CD: I feel like that sometimes. You talk about the struggles and the journey it takes go through the minor leagues. That’s one of the hardest things that you can do in professional sports. You get drafted and you have to go…some guys spend seven or eight years in the minor leagues and finally get a chance to be in the big leagues. It’s definitely a game of opportunity and a game of chance. I think he’s exactly right. There are a lot of guys who have played baseball, but not a lot of guys that you know have played in the big leagues.
DL: Dick Allen said, “If a horse can’t eat it, I don’t want to play on it.”
CD: I think that baseball is supposed to be played on grass. It’s the way the game was created. It’s the way the game was known for a long time and to be honest with you, I don’t know too many people that like turf. There’s something that can be said about walking out onto a baseball field and smelling the grass and just the way it looks. It’s baseball in its pure form.
DL: The last one is from Ernie Harwell: “Baseball is a ballet without music, drama without words.”

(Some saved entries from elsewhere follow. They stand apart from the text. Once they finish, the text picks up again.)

import Summits.QuantumFields.YangMills.Theorems.BalabanUVNodesRateCarriersOfRecord13On
import Summits.QuantumFields.YangMills.Theorems.BalabanUVNodesRateCarriersOfRecord13CoP

/-!
# ⁗ (SEPARATION-GUARD) EDITION of 5″ `BalabanUVNodesRateCarriersOfRecord13On` (p493794) — THE TUPLE-KEYED ∕ REGIME-RESTRICTED HOME `RRec₁₃CoPOn 𝔯 Rg` (guard inside, bundles read AT θ) and the `stub_rates` junction §5.
#
# WHY THIS FILE EXISTS (route `route-QuantumFields-BalabanUVNodes` rev 18; director-ym LINE №136–№138, plan g67 ACK-138, dag-lead WORDS-139∕140, pub-ymgap INBOX
# l.16256 ∕ l.16518 ∕ l.16567 ∕ l.16541).  def-P11 LOCATED that `Stage13Params.Provisos₁₃.bg` demanded the background-row conclusion at EVERY (2.18)-sequence, where
# print ([Balaban1989LargeFieldII] Thm 1) gives it only at SEPARATED sequences; the gate refuses a same-name in-place body change (D-0009), so def-T's `Node00/Record13`
# v1.2 (p501191) ADDED the print-faithful proviso `Stage13Params.Provisos₁₃Core` (support guard via `Sect2.SeqSeparated`) with its datum `Node00.datumOfRecord₁₃CoP` (`= datumOfRecord₁₃`
# on the old provisos by `rfl`), RR-2 re-keyed the datum key (`Node00/Record13DatumKeyCoP`, p521571: `IsDatumOfRecord₁₃CCoP ∕ COn ∕ CN`, `IsRecordOfRecord₁₃CCoP…`), and the four
# cruxes were re-minted ⁗ over the new tokens (K3⁗ `SpineGivenEndpointR13Sep`).  A proof of the WEAKER new proviso cannot feed a theorem binding the old one, so every
# storey typed `∀ θ (hP : θ.Provisos₁₃ F N), …` is re-keyed ONCE; this file is the (T-RATE) pen's twin of its own ‴ module under the token map
# `Provisos₁₃ ↦ Provisos₁₃Core` · `datumOfRecord₁₃ ↦ datumOfRecord₁₃CoP` · `(Is|is)DatumOfRecord₁₃C… ↦ …₁₃CCoP…` · `(Is|is)RecordOfRecord₁₃C… ↦ …₁₃CCoP…` and, for THIS seat's
# names, `₁₃ ↦ ₁₃CoP` inserted in the stage-KEYED stems only (`RateReading₁₃`, `rateCarriersOfRecord₁₃`, `RRec₁₃(On)`, `rRec₁₃…`, `readingOfRecord₁₃`, `…datumKey₁₃…`,
# `n22_tupleReadingOfRecord(On)…`).  EVERYTHING θ-LEVEL IS UNCHANGED AND NOT RE-DECLARED: `Stage13Params`, `u3OfRecord₁₃ θ u k` and its faces, the θ-form slot ∕ edge
# closers `n22At_u3OfRecord₁₃_…` of the ‴ modules carry no proviso and are IMPORTED BY NAME (this module imports its ‴ original) — here: none of the original's decls is θ-only.  Statements = the ‴ statements
# under the map, proofs = the ‴ proofs verbatim (kernel re-derivations BY NAME); the ‴ module stays in the tree as the aside items' context.  bg-BLIND: like its
# original, nothing here reads any field of the proviso — it enters only as the binder TYPE of the readings and through RR-2's key.
#
# ITEM IDS: crux names ∕ item ids quoted in the ‴ header below (K0‴–K3‴ = stmt-QuantumFields-19909…19912, `Record13Inhabited`, `SpineGivenEndpointR13`) are the
# rev-16∕17 ones, ASIDES after rev 18; this file is filed `--supports stmt-QuantumFields-20292` (K3⁗ `SpineGivenEndpointR13Sep` per plan's KEY line ∕ dag-lead WORDS-140) as a HELPER —
# count-neutral, no stub closed, N22 NOT discharged, no inhabitant of any ⁗ key claimed (K0⁗ `Record13SepInhabited` OPEN).
#
# ‴ HEADER OF RECORD FOLLOWS (token-mapped; its decl lists are this file's, the θ-only names above excepted):
#
# THE TUPLE-KEYED AND REGIME-RESTRICTED RATE-CARRIER PREDICATES AT STAGE 13 — `YMDAG.UVSplit.RRec₁₃CoPOn 𝔯 Rg : RateRecordPred N`: at `(F, D, g₀, os)` it pins the
# bundles of EVERY admissible Stage-13 tuple `θ` with provisos IN THE REGIME `Rg F θ` whose datum of record IS `D`, read AT `θ` ITSELF (not at the canonical parameter);
# the (T-RATE) twin of (T-SPINE)'s Stage-13 regime home (dag-n20-d, `…SpineCarriersOfRecord13{,Keyed}`), so that a K3‴ composer can read the K4 rate stubs WITH THE GUARD
# INSIDE (`∀ θ hP, Rg F θ → θ.Admissible F N → …`) and at the SAME tuple as the spine bundle; plus the K3‴ skeleton's `stub_rates13` shape FROM THE HOME (§5)

Track A of `YM-PLAN.md` (cell `pub-ymgap`, HUMAN RULING D-0062), R134 seat `pub-ymgap-dag-n22-e` ((T-RATE) pen), gen 5, module 5″ = the `12 ↦ 13` re-key of this seat's module 5
`…RateCarriersOfRecord12On.lean` (p468431) over layer B at ₁₃ (`…RateCarriersOfRecord13`, module 1″) — director-ym LINE №125 «RECORD 13» ∕ №133 (route rev 16 ∕ 17: K3‴
`SpineGivenEndpointR13` = stmt-QuantumFields-19912 typed over `Node00.Stage13Params F 2`, binder prefix «`(θ.ZtUnity F 2 ∧ θ.SlotsNondegenerate₁₃ F 2) → θ.Admissible F 2 →
…`»), dag-lead KEY TABLE WORDS-133 ∕ 134, node00-def-RR-2 g6 READ-5 NOTE-9 (pub-ymgap INBOX l.15981: «plan g66's registered `stub_rates13 : ∃ rr : RateReading 2, KeyedRates rr
∧ KeyedWindow rr` (`D66-REV16/K3Skeleton13.lean`) is EXACTLY the shape §5 states UNFOLDED — keep §5 so the K3‴ lead closes `stub_rates13` against a tree face»).  WHY.  Layer B
at ₁₃ keys `RRec₁₃CoP 𝔯` by RR-2's CANONICAL datum key (`h.params := Classical.choose h`); the rev-16 items guard the TUPLE, and a guard on θ does NOT reach `h.params` (RR-2,
`Node00/Record13DatumKey` §4: the C key carries `Provisos₁₃Core ∧ Admissible` only; regime-consuming readings quantify over `IsDatumOfRecord₁₃CCoPOn F N Rg`).  This module supplies, on
the rate side, the TUPLE-keyed predicate restricted to an arbitrary regime `Rg`, its one-application faces, the comparison with the canonical home, the instances at print's
partition of unity `θ.ZtUnity` and at THE GUARD OF RECORD `Node00.unityNondeg₁₃ N` (= `θ.ZtUnity F N ∧ θ.SlotsNondegenerate₁₃ F N`, RR-2 §7), and the `stub_rates13` junction.
Definition lane (ONE `def`); every theorem is kernel bookkeeping; 0 `sorry`; COUNT-NEUTRAL; `--supports` K3‴ (stmt-QuantumFields-19912).  Restate-immune (no Theses import:
`RateReading 2`, `KeyedRates`, `KeyedWindow` of the skeleton appear UNFOLDED, `N`-generic); nothing landed is edited.

WHAT THIS MODULE PROVES ([bookkeeping]; the Stage-12 list under `12 ↦ 13` + the guard-of-record instance).
* §1 `RRec₁₃CoPOn 𝔯 Rg` · `rRec₁₃CoPOn_iff` (`Iff.rfl`) · `rRec₁₃CoPOn_self` · `RRec₁₃CoPOn.stage13 ∕ .isDatumOfRecord₁₃CCoP ∕ .isDatumOfRecord₁₃CCoPOn ∕ .window ∕ .moduli ∕ .gamma_pos ∕ .other_level` ·
  `rRec₁₃CoPOn_mono` (a larger regime pins more) · `rRec₁₃CoP_le_rRec₁₃CoPOn_true` (the canonical home's bundles are among the tuple-keyed ones at the trivial regime) ·
  `rRec₁₃CoPOn_of_regime_params` (… and among the `Rg`-restricted ones whenever the canonical parameters lie in `Rg`).
* §2 THE GUARDED θ-FORMS: `rateStub_rRec₁₃CoPOn_iff` (master) · `s_N14 ∕ s_N15 ∕ s_N16 ∕ s_N17 ∕ s_N18 ∕ s_N22 ∕ s_D4_rRec₁₃CoPOn_iff` — each K4 stub at `RRec₁₃CoPOn 𝔯 Rg` IS
  «for every family, every admissible θ with provisos IN `Rg`, every `g₀, os, k`: the node's estimate at `rateCarriersOfRecord₁₃CoP 𝔯 F θ hP g₀ os k` (on the datum `datumOfRecord₁₃CoP
  F N θ hP` for N17 ∕ (D4))» · `rateInputsAll_rRec₁₃CoPOn_iff`.
* §3 TRANSFERS: `k4_rRec₁₃CoPOn_anti` (antitone in the regime) · `k4_rRec₁₃CoP_of_rRec₁₃CoPOn_true` (stubs at the tuple-keyed home ⟹ stubs at the canonical home `RRec₁₃CoP 𝔯`) ·
  `s_R00x_rRec₁₃CoPOn_of_regime` (existence at every record of a record class whose records come with a θ IN THE REGIME) · `s_R00x_rRec₁₃CoPOn_true` · `s_R00x_rRec₁₃CoPOn_unityNondeg`
  (existence at RR-2's CN record class `IsRecordOfRecord₁₃CCoPN` for the guard-of-record home).
* §4 the UNITY ∕ GUARD-OF-RECORD instances: `s_N22_rRec₁₃CoPOn_ztUnity_iff` · `s_N22_rRec₁₃CoPOn_unityNondeg_iff` (N22's stub at `RRec₁₃CoPOn 𝔯 (Node00.unityNondeg₁₃ N)` IS the rev-16
  binder prefix «`∀ F θ hP, (θ.ZtUnity F N ∧ θ.SlotsNondegenerate₁₃ F N) → θ.Admissible F N → ∀ g₀ os k, N22At …`») · `rateStub_rRec₁₃CoPOn_unityNondeg_iff` (master, any stub).
* §5 THE K3‴ SKELETON's `stub_rates13` SHAPE FROM THE HOME: `rateCarriersOfRecord₁₃CoP_u3_γ` (`KeyedWindow` by `rfl`), `ratesAt_of_k4_rRec₁₃CoPOn` (the six stubs at the tuple-keyed
  home ⇒ `RatesAt` at every tuple-level bundle on its datum), `exists_keyedRates_window_of_k4_rRec₁₃CoPOn_true(_glueN17)` (⇒ `∃ rr, KeyedRates rr ∧ KeyedWindow rr` UNFOLDED,
  witness = the level-selected home reading `fun F θ hP g₀ os => rateCarriersOfRecord₁₃CoP 𝔯 F θ hP g₀ os (ksel F θ g₀ os)`) — the junction only; the six node estimates stay the
  stubs' content.

HONEST FRAMING.  PINS ONLY; the reading `𝔯` is residual; nothing of Bałaban's is asserted; NE1′ ∕ … ∕ NE9 NOT PRINTED for d = 4 and NOT PROVED; no inhabitant of any key claimed
(K0‴ `Record13Inhabited`, stmt-QuantumFields-19909, OPEN); no node discharged; counts UNMOVED (typed 28∕28 · discharged 5∕27, A 5∕28); one finite four-torus programme at fixed
`ε` — NOT ℝ⁴, NOT infinite volume, NOT OS, NOT a mass gap, NOT Clay.  No decl below carries a cite tag.
-/

noncomputable section
import Mathlib.RingTheory.Localization.FractionRing
import Mathlib.RingTheory.Localization.Ideal
import Mathlib.RingTheory.MvPolynomial.Localization
import Mathlib.Algebra.MvPolynomial.Basic
import Mathlib.Algebra.Polynomial.Eval.Coeff

/-!
# `PairwiseCurvedTilingsLC` (crux stmt-MatrixMultiplication-17883), line LonelyTranslates (c1) —
stub S2: evaluation kills the chart ideal

Support lemma for the (conditional) refutation skeleton
`Cruxes/PairwiseCurvedTilingsLC/Lines/LonelyTranslates.lean`, section "Sub-lemmas of
`stub_relGen`".  Pure commutative algebra (Mathlib only).

Notation: `R = K[u] = MvPolynomial (Fin e) K`, `F = Frac R`,
`K[u, w] = MvPolynomial (Fin e ⊕ Fin k) K`, `R[w] = MvPolynomial (Fin k) R`,
`F[w] = MvPolynomial (Fin k) F`, and `toFw : K[u, w] →ₐ[K] F[w]` the canonical map
(`u_i ↦ u_i / 1`, `w_j ↦ w_j`).  The statement `stub_eval_eq_zero_of_mem_span`: if
every coefficient of the image in `F[w][s]` of a polynomial `Q ∈ K[u, w][s]` lies in the ideal of
`F[w]` generated by the images of `D_1, …, D_k ∈ K[u, w]`, then there is `b ∈ R ∖ 0` such that
`Q(x, ·) = 0 ∈ K[s]` for every `K`-point `x` of `{D = 0}` with `b(u(x)) ≠ 0` (`u(x) = x ∘ inl`).

Proof.  `toFw` factors as `K[u, w] → R[w] → F[w]` (`u_i ↦ C u_i`, `w_j ↦ w_j`, then coefficientwise
`R → F`; `evalOfMemSpan_aeval_eq_map_aeval`), and `F[w]` is the localization of `R[w]` at the image
of `R ∖ 0` (`MvPolynomial.isLocalization`).  By `IsLocalization.algebraMap_mem_map_algebraMap_iff`,
an element of `R[w]` whose image lies in the extension to `F[w]` of an ideal `I ⊆ R[w]` is
multiplied into `I` by some `C r`, `r ∈ R ∖ 0` (`evalOfMemSpan_exists_C_mul_mem_span`; no
injectivity is needed).  Take for `b` the product of these denominators over the finitely many
nonzero coefficients `Q_i` of `Q`, and evaluate the memberships `C r_i · Q_i ∈ (D_1, …, D_k) R[w]`
at `x` (`evalOfMemSpan_eval₂Hom_aeval`): `r_i(u(x)) · Q_i(x) = 0` with `r_i(u(x)) ≠ 0`.
-/

set_option linter.dupNamespace false  -- `Summit.<S>.<S>.…` is the mandated namespace

namespace Summit.MatrixMultiplication.MatrixMultiplication.Theorems.PairwiseCurvedTilingsLC.Negative

section Helpers

variable {K : Type*} [CommRing K] {σ τ : Type*}

/-- Factorisation of `toFw` through the iterated polynomial ring.  For any `K[u]`-algebra `F`
(`K[u] = MvPolynomial σ K`, compatible `K`-algebra structures), the `K`-algebra map
`K[u, w] → F[w]`, `u_i ↦ C (algebraMap u_i)`, `w_j ↦ w_j`, is the coefficientwise map
`K[u][w] → F[w]` after the map `K[u, w] → K[u][w]`, `u_i ↦ C u_i`, `w_j ↦ w_j`. -/
theorem evalOfMemSpan_aeval_eq_map_aeval (F : Type*) [CommRing F]
    [Algebra (MvPolynomial σ K) F] [Algebra K F] [IsScalarTower K (MvPolynomial σ K) F]
    (p : MvPolynomial (σ ⊕ τ) K) :
    MvPolynomial.aeval (Sum.elim
        (fun i => MvPolynomial.C (algebraMap (MvPolynomial σ K) F (MvPolynomial.X i)))
        (fun j => (MvPolynomial.X j : MvPolynomial τ F))) p =
      MvPolynomial.map (algebraMap (MvPolynomial σ K) F)
        (MvPolynomial.aeval (Sum.elim (fun i => MvPolynomial.C (MvPolynomial.X i))
          (fun j => (MvPolynomial.X j : MvPolynomial τ (MvPolynomial σ K)))) p) := by
  induction p using MvPolynomial.induction_on with
  | C a =>
    rw [MvPolynomial.algHom_C, MvPolynomial.algHom_C, MvPolynomial.algebraMap_apply,
      MvPolynomial.algebraMap_apply, MvPolynomial.map_C,
      ← IsScalarTower.algebraMap_apply K (MvPolynomial σ K) F a]
  | add p q hp hq => simp only [map_add, hp, hq]
  | mul_X p n hp =>
    simp only [map_mul, hp, MvPolynomial.aeval_X]
    cases n <;> simp

/-- Evaluation commutes with the passage to the iterated ring: evaluating the image of
`p ∈ K[u, w]` in `K[u][w]` (`u_i ↦ C u_i`, `w_j ↦ w_j`) — coefficients at `u(x) = x ∘ inl`,
variables at `w(x) = x ∘ inr` — gives the value of `p` at `x`. -/
theorem evalOfMemSpan_eval₂Hom_aeval (x : σ ⊕ τ → K) (p : MvPolynomial (σ ⊕ τ) K) :
    MvPolynomial.eval₂Hom (MvPolynomial.eval (x ∘ Sum.inl)) (x ∘ Sum.inr)
        (MvPolynomial.aeval (Sum.elim (fun i => MvPolynomial.C (MvPolynomial.X i))
          (fun j => (MvPolynomial.X j : MvPolynomial τ (MvPolynomial σ K)))) p) =
      MvPolynomial.eval x p := by
  induction p using MvPolynomial.induction_on with
  | C a =>
    simp only [MvPolynomial.algHom_C, MvPolynomial.algebraMap_apply, MvPolynomial.algebraMap_eq,
      MvPolynomial.eval₂Hom_C, MvPolynomial.eval_C]
  | add p q hp hq => simp only [map_add, hp, hq]
  | mul_X p n hp =>
    simp only [map_mul, hp, MvPolynomial.aeval_X]
    cases n <;> simp

/-- **Contraction from the generic fibre clears a denominator.**  Let `K[u] = MvPolynomial σ K`
have fraction ring `F` and let `D_j, q ∈ K[u, w]`.  If the image of `q` in `F[w]` lies in the ideal
of `F[w]` generated by the images of the `D_j`, then for some non-zero-divisor `r ∈ K[u]` the
element `C r · q'` lies in the ideal of `K[u][w]` generated by the `D_j'`, where `'` is the image in
`K[u][w]`.  (`F[w]` is the localization of `K[u][w]` at `C (K[u] ∖ 0)`,
`MvPolynomial.isLocalization`; then `IsLocalization.algebraMap_mem_map_algebraMap_iff`.) -/
theorem evalOfMemSpan_exists_C_mul_mem_span (F : Type*) [CommRing F]
    [Algebra (MvPolynomial σ K) F] [Algebra K F] [IsScalarTower K (MvPolynomial σ K) F]
    [IsFractionRing (MvPolynomial σ K) F] {ι : Type*} (D : ι → MvPolynomial (σ ⊕ τ) K)
    (q : MvPolynomial (σ ⊕ τ) K)
    (hq : MvPolynomial.aeval (Sum.elim
        (fun i => MvPolynomial.C (algebraMap (MvPolynomial σ K) F (MvPolynomial.X i)))
        (fun j => (MvPolynomial.X j : MvPolynomial τ F))) q ∈
      Ideal.span (Set.range fun j => MvPolynomial.aeval (Sum.elim
        (fun i => MvPolynomial.C (algebraMap (MvPolynomial σ K) F (MvPolynomial.X i)))
        (fun j => (MvPolynomial.X j : MvPolynomial τ F))) (D j))) :
    ∃ r : MvPolynomial σ K, r ∈ nonZeroDivisors (MvPolynomial σ K) ∧
      MvPolynomial.C r * MvPolynomial.aeval (Sum.elim (fun i => MvPolynomial.C (MvPolynomial.X i))
          (fun j => (MvPolynomial.X j : MvPolynomial τ (MvPolynomial σ K)))) q ∈
        Ideal.span (Set.range fun j => MvPolynomial.aeval (Sum.elim
          (fun i => MvPolynomial.C (MvPolynomial.X i))
          (fun j => (MvPolynomial.X j : MvPolynomial τ (MvPolynomial σ K)))) (D j)) := by
  -- `F[w]` as a `K[u][w]`-algebra (coefficientwise; Mathlib's non-instance `algebraMvPolynomial`)
  -- is the localization of `K[u][w]` at `C (K[u] ∖ 0)`
  letI : Algebra (MvPolynomial τ (MvPolynomial σ K)) (MvPolynomial τ F) :=
    MvPolynomial.algebraMvPolynomial
  haveI : IsLocalization ((nonZeroDivisors (MvPolynomial σ K)).map
      (MvPolynomial.C : MvPolynomial σ K →+* MvPolynomial τ (MvPolynomial σ K)))
      (MvPolynomial τ F) :=
    MvPolynomial.isLocalization _ _
  have halg : ∀ p, algebraMap (MvPolynomial τ (MvPolynomial σ K)) (MvPolynomial τ F) p =
      MvPolynomial.map (algebraMap (MvPolynomial σ K) F) p := fun _ => rfl
  set I : Ideal (MvPolynomial τ (MvPolynomial σ K)) := Ideal.span (Set.range fun j =>
    MvPolynomial.aeval (Sum.elim (fun i => MvPolynomial.C (MvPolynomial.X i))
      (fun j => (MvPolynomial.X j : MvPolynomial τ (MvPolynomial σ K)))) (D j)) with hI
  -- the ideal of `F[w]` generated by the images of the `D_j` is the extension of `I`
  have hmap : Ideal.span (Set.range fun j => MvPolynomial.aeval (Sum.elim
        (fun i => MvPolynomial.C (algebraMap (MvPolynomial σ K) F (MvPolynomial.X i)))
        (fun j => (MvPolynomial.X j : MvPolynomial τ F))) (D j)) =
      I.map (algebraMap (MvPolynomial τ (MvPolynomial σ K)) (MvPolynomial τ F)) := by
    rw [hI, Ideal.map_span, ← Set.range_comp]
    refine congrArg (fun f => Ideal.span (Set.range f)) (funext fun j => ?_)
    rw [Function.comp_apply, halg]
    exact evalOfMemSpan_aeval_eq_map_aeval F (D j)
  rw [hmap, evalOfMemSpan_aeval_eq_map_aeval F q, ← halg,
    IsLocalization.algebraMap_mem_map_algebraMap_iff
      ((nonZeroDivisors (MvPolynomial σ K)).map
        (MvPolynomial.C : MvPolynomial σ K →+* MvPolynomial τ (MvPolynomial σ K)))] at hq
  obtain ⟨m, hm, hmq⟩ := hq
  obtain ⟨r, hr, rfl⟩ := Submonoid.mem_map.1 hm
  exact ⟨r, hr, hmq⟩

end Helpers

/-- STUB S2 of line LonelyTranslates (c1) (evaluation kills the chart ideal): if every
coefficient of the image of `Q ∈ K[u,w][s]` in `F[w][s]` lies in the ideal generated by the images
of `D_1, …, D_k`, then off a hypersurface `b(u) = 0` (`b ≠ 0`; the denominators of the coefficients
of the combination), `Q(x, ·)` vanishes identically at every `K`-point `x` of `{D = 0}`. -/
theorem stub_eval_eq_zero_of_mem_span {K : Type} [Field K] {e k : ℕ}
    (D : Fin k → MvPolynomial (Fin e ⊕ Fin k) K) (Q : Polynomial (MvPolynomial (Fin e ⊕ Fin k) K))
    (hQ : ∀ i, (Q.map (MvPolynomial.aeval (Sum.elim
          (fun i => MvPolynomial.C (algebraMap (MvPolynomial (Fin e) K)
            (FractionRing (MvPolynomial (Fin e) K)) (MvPolynomial.X i)))
          (fun j => MvPolynomial.X j)) :
            MvPolynomial (Fin e ⊕ Fin k) K →ₐ[K]
              MvPolynomial (Fin k) (FractionRing (MvPolynomial (Fin e) K))).toRingHom).coeff i ∈
        Ideal.span (Set.range fun j => MvPolynomial.aeval (Sum.elim
          (fun i => MvPolynomial.C (algebraMap (MvPolynomial (Fin e) K)
            (FractionRing (MvPolynomial (Fin e) K)) (MvPolynomial.X i)))
          (fun j => MvPolynomial.X j)) (D j))) :
    ∃ b : MvPolynomial (Fin e) K, b ≠ 0 ∧ ∀ x : Fin e ⊕ Fin k → K,
      (∀ j, MvPolynomial.eval x (D j) = 0) → MvPolynomial.eval (x ∘ Sum.inl) b ≠ 0 →
        Q.map (MvPolynomial.eval x) = 0 := by
  classical
  -- a denominator `r_i ∈ K[u] ∖ 0` for each coefficient `Q_i` of `Q`:
  -- `C r_i · Q_i' ∈ (D_1', …, D_k') K[u][w]`, where `'` is the image in `K[u][w]`
  have key : ∀ i, ∃ r : MvPolynomial (Fin e) K, r ∈ nonZeroDivisors (MvPolynomial (Fin e) K) ∧
      MvPolynomial.C r * MvPolynomial.aeval (Sum.elim (fun i => MvPolynomial.C (MvPolynomial.X i))
          (fun j => (MvPolynomial.X j : MvPolynomial (Fin k) (MvPolynomial (Fin e) K))))
            (Q.coeff i) ∈
        Ideal.span (Set.range fun j => MvPolynomial.aeval (Sum.elim
          (fun i => MvPolynomial.C (MvPolynomial.X i))
          (fun j => (MvPolynomial.X j : MvPolynomial (Fin k) (MvPolynomial (Fin e) K)))) (D j)) :=
    fun i => evalOfMemSpan_exists_C_mul_mem_span (FractionRing (MvPolynomial (Fin e) K)) D
      (Q.coeff i) (by have h := hQ i; rwa [Polynomial.coeff_map] at h)
  choose r hr hrI using key
  refine ⟨∏ i ∈ Q.support, r i, nonZeroDivisors.ne_zero (Submonoid.prod_mem _ fun i _ => hr i),
    fun x hD hb => ?_⟩
  rw [map_prod] at hb
  -- the ideal `(D_1', …, D_k') K[u][w]` dies under the evaluation `K[u][w] → K` at `x`
  have hI : Ideal.span (Set.range fun j => MvPolynomial.aeval (Sum.elim
      (fun i => MvPolynomial.C (MvPolynomial.X i))
      (fun j => (MvPolynomial.X j : MvPolynomial (Fin k) (MvPolynomial (Fin e) K)))) (D j)) ≤
      RingHom.ker (MvPolynomial.eval₂Hom (MvPolynomial.eval (x ∘ Sum.inl)) (x ∘ Sum.inr)) := by
    rw [Ideal.span_le]
    rintro _ ⟨j, rfl⟩
    rw [SetLike.mem_coe, RingHom.mem_ker, evalOfMemSpan_eval₂Hom_aeval, hD j]
  ext i
  rw [Polynomial.coeff_map, Polynomial.coeff_zero]
  by_cases hi : i ∈ Q.support
  · have h1 := hI (hrI i)
    rw [RingHom.mem_ker, map_mul, MvPolynomial.eval₂Hom_C, evalOfMemSpan_eval₂Hom_aeval] at h1
    exact (mul_eq_zero.1 h1).resolve_left (Finset.prod_ne_zero_iff.1 hb i hi)
  · rw [Polynomial.notMem_support_iff.1 hi, map_zero]

end Summit.MatrixMultiplication.MatrixMultiplication.Theorems.PairwiseCurvedTilingsLC.Negative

CD: I think that’s a really good description of the game. There are times…when you see a double play, or a guy roll a double play or a guy makes a diving catch -- there are certain things about the game that are so beautiful and so pure. You just can’t even compare it to anything. I think that’s one of the things people really enjoy and it is the reason that it’s America’s pastime. There are so many intangible things about the game, so many things that you can’t touch, or sometimes can’t even describe. We just had two nights in a row with walk-off wins here. There’s the sense of adrenaline, the sense of emotion. I mean, that’s just baseball at its finest. This is a great game.